[Your goal] Nothing but the lines below between the line holding "section Step" and the line holding "((hasDerivAt_id (0 : ℝ)).mul_const ‖T‖).cos", inclusive, should appear in the answer, each set down exactly.

[Collected data entries]
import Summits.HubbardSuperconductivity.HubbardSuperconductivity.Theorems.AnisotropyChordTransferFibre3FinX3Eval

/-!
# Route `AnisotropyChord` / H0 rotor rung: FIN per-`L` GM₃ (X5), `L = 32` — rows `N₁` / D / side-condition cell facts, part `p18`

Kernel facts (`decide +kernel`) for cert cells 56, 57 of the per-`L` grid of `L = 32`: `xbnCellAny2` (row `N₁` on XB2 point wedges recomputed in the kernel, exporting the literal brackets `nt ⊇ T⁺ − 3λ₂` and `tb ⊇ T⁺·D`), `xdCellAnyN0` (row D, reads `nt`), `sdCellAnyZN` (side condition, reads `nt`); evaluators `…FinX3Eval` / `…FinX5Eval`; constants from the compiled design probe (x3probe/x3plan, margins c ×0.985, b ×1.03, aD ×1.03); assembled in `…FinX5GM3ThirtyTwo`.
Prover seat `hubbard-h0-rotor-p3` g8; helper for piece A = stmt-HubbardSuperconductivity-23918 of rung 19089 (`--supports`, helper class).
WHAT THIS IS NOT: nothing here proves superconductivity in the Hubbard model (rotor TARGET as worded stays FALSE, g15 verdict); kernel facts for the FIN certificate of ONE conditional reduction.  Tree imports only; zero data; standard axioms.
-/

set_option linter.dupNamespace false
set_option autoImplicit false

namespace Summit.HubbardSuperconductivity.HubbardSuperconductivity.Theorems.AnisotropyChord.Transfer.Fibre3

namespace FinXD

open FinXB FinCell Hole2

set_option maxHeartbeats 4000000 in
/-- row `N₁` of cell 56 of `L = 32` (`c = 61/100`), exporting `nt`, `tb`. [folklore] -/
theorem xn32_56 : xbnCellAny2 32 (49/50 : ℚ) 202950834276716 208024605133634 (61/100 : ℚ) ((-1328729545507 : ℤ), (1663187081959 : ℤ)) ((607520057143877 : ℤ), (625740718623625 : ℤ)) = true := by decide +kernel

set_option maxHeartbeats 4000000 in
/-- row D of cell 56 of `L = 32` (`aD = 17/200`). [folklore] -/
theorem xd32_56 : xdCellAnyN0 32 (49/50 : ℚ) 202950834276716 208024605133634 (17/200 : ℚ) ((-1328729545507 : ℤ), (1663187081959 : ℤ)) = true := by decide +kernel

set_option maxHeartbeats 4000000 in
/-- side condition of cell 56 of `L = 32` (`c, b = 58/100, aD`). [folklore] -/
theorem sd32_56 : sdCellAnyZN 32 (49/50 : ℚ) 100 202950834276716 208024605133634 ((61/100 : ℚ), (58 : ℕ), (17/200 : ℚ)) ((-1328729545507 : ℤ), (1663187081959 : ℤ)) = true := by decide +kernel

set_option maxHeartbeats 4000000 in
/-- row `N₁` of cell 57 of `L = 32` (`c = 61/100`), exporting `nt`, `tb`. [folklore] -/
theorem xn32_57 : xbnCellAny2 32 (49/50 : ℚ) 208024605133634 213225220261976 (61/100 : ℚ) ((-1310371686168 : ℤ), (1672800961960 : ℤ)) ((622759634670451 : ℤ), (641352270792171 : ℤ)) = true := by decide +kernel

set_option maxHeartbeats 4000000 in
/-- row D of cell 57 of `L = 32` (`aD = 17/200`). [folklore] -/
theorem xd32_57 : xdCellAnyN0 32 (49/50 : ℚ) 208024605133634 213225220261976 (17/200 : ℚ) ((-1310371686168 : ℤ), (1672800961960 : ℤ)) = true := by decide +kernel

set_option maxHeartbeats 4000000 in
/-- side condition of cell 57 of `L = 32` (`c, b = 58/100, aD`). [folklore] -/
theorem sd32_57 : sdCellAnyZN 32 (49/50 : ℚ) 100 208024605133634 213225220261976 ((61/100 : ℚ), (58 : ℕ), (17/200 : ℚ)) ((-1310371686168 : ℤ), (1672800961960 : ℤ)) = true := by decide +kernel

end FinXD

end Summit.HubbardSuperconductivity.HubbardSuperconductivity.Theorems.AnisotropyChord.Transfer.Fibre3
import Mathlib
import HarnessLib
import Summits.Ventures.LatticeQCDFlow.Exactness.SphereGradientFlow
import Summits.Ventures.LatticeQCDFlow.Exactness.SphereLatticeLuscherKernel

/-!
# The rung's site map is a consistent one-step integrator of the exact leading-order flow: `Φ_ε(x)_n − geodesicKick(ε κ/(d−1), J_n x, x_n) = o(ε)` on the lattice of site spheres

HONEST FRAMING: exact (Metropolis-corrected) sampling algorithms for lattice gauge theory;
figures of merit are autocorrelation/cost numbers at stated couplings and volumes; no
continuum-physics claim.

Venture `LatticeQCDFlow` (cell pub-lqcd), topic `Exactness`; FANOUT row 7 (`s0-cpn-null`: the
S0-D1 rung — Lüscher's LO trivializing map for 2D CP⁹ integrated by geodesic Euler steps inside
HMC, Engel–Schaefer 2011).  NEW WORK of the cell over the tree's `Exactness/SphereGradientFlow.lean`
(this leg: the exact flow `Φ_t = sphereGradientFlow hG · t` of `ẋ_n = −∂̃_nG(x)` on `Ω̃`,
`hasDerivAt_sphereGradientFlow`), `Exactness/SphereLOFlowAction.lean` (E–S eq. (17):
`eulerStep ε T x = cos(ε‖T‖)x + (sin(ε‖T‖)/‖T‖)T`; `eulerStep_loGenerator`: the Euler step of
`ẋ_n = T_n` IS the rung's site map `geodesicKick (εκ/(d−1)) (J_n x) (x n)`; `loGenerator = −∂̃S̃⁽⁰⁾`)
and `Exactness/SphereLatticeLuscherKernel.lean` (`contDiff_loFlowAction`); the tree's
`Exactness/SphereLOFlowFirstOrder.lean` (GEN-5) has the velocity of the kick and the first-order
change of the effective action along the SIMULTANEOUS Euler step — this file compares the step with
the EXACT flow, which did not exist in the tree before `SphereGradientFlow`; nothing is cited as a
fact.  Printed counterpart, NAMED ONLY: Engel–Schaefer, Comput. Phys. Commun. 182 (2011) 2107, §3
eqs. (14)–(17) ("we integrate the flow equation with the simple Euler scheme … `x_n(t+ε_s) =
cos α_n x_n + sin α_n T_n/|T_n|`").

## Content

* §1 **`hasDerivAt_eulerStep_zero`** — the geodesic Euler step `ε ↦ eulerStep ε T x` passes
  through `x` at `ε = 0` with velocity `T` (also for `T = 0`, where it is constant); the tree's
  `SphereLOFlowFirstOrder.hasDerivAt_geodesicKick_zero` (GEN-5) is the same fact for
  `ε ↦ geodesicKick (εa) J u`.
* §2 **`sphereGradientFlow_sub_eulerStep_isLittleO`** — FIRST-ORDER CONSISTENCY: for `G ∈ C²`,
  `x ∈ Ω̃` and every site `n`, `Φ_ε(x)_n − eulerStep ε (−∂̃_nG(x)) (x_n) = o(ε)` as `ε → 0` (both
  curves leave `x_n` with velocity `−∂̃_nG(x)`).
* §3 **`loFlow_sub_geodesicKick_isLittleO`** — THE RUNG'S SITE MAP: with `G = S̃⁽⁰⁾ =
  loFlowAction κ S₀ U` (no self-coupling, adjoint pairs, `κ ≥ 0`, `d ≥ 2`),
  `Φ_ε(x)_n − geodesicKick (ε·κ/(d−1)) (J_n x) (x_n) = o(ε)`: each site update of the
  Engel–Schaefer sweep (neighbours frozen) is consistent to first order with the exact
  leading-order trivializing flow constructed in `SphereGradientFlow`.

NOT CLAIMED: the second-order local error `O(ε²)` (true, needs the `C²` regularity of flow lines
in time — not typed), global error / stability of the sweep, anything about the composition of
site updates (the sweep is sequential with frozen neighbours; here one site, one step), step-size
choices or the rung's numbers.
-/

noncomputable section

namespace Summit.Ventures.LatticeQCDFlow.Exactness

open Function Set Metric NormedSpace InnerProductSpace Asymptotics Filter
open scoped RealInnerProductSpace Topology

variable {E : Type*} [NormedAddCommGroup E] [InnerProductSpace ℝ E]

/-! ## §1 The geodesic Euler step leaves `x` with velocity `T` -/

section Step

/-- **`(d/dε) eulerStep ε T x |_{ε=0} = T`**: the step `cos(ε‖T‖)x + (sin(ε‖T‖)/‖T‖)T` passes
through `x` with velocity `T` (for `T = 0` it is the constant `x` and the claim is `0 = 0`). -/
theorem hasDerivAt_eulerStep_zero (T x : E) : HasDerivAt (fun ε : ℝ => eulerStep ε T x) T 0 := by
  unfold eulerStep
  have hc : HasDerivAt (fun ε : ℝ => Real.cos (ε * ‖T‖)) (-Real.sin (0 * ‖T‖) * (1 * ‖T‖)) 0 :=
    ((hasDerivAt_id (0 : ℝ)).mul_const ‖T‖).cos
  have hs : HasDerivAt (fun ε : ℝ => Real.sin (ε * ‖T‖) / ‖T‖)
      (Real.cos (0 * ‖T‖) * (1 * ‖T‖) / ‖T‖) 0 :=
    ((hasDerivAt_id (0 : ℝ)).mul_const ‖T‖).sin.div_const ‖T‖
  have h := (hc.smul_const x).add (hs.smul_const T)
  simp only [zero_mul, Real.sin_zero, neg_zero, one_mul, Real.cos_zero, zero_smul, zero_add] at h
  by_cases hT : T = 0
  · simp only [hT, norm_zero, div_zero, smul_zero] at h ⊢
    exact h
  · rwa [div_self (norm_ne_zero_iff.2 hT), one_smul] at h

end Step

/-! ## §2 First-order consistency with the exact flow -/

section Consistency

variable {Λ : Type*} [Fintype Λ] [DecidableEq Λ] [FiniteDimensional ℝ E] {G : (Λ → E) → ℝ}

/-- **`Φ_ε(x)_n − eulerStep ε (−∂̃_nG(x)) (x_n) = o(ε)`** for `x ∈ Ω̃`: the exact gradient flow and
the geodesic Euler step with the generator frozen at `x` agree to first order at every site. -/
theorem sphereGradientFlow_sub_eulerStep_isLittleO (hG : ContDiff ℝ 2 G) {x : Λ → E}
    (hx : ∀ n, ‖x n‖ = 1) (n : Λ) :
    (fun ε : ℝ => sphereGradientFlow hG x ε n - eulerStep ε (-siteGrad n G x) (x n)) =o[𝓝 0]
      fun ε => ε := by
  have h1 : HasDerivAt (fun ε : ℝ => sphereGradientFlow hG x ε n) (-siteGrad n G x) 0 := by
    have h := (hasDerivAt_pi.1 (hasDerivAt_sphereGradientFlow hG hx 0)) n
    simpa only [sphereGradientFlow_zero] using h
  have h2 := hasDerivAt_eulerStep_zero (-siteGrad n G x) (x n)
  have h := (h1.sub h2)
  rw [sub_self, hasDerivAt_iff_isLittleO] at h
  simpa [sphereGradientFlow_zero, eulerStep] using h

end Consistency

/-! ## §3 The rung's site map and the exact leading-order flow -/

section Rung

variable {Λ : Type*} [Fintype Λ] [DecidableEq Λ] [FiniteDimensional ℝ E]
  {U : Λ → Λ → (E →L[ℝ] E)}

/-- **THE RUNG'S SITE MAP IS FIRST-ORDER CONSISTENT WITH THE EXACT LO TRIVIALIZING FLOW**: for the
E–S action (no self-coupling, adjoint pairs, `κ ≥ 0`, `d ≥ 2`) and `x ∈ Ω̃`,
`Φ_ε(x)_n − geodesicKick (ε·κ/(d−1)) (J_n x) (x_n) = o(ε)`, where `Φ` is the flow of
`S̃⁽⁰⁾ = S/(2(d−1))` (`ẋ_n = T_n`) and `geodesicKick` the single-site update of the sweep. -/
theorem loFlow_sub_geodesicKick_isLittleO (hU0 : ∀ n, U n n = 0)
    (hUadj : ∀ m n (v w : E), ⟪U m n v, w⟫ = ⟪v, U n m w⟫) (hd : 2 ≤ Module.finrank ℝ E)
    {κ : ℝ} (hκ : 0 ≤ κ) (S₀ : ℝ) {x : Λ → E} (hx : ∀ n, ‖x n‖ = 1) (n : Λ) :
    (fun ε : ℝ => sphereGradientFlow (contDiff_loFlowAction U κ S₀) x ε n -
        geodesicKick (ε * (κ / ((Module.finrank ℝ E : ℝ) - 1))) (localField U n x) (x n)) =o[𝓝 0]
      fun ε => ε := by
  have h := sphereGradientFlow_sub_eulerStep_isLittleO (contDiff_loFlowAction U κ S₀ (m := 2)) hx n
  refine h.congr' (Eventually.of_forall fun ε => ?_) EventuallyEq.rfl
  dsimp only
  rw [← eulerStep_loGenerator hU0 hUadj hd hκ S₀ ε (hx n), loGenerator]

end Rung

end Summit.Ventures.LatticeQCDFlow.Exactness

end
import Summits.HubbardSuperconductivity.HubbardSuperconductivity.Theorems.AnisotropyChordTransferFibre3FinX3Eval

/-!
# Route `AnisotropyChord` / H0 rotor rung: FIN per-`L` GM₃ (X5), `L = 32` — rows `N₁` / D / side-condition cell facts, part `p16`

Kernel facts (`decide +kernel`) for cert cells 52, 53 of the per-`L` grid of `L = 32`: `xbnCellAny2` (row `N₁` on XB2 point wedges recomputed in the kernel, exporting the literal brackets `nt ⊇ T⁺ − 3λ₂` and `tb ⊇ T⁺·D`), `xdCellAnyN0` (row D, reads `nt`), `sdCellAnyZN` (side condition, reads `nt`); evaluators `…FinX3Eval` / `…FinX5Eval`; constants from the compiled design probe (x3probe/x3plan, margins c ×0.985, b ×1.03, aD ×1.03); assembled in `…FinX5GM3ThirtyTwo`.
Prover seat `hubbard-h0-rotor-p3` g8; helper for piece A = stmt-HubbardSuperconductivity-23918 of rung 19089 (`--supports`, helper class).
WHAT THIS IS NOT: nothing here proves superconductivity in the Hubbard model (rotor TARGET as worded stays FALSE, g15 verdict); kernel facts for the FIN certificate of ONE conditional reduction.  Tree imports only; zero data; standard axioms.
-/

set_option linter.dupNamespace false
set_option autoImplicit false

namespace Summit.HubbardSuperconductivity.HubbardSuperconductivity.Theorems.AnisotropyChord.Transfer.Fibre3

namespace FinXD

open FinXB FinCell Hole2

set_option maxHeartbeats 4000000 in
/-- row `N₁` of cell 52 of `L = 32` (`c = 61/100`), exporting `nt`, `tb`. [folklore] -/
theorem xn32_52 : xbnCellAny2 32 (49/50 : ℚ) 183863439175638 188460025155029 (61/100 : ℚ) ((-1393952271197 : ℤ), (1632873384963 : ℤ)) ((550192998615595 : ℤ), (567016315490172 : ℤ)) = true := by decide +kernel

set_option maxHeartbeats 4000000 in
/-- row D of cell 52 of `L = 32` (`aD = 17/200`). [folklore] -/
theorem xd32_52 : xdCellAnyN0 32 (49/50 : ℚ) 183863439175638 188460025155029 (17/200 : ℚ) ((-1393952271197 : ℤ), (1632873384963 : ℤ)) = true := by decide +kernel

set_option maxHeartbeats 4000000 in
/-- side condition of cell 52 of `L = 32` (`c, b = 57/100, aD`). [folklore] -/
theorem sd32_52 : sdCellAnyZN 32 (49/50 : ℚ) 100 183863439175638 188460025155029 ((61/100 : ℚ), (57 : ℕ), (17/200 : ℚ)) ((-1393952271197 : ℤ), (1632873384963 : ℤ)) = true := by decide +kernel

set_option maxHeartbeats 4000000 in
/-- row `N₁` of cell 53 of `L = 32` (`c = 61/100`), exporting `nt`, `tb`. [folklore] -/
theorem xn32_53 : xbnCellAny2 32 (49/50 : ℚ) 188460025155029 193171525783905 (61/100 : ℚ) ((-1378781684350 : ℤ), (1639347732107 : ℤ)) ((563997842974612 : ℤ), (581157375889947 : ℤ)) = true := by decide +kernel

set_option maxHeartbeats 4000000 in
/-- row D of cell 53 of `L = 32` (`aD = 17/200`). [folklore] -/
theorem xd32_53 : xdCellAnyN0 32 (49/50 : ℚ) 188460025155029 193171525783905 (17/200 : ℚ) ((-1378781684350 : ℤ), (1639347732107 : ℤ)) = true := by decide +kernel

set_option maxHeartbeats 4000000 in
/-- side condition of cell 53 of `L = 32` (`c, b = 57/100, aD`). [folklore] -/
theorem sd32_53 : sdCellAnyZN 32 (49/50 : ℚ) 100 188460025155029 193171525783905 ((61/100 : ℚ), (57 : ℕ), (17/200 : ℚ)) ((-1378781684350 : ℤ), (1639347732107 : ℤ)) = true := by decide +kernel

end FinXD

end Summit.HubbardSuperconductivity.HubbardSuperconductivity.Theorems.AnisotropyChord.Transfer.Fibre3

[Solution to the problem]
section Step

/-- **`(d/dε) eulerStep ε T x |_{ε=0} = T`**: the step `cos(ε‖T‖)x + (sin(ε‖T‖)/‖T‖)T` passes
through `x` with velocity `T` (for `T = 0` it is the constant `x` and the claim is `0 = 0`). -/
theorem hasDerivAt_eulerStep_zero (T x : E) : HasDerivAt (fun ε : ℝ => eulerStep ε T x) T 0 := by
  unfold eulerStep
  have hc : HasDerivAt (fun ε : ℝ => Real.cos (ε * ‖T‖)) (-Real.sin (0 * ‖T‖) * (1 * ‖T‖)) 0 :=
    ((hasDerivAt_id (0 : ℝ)).mul_const ‖T‖).cos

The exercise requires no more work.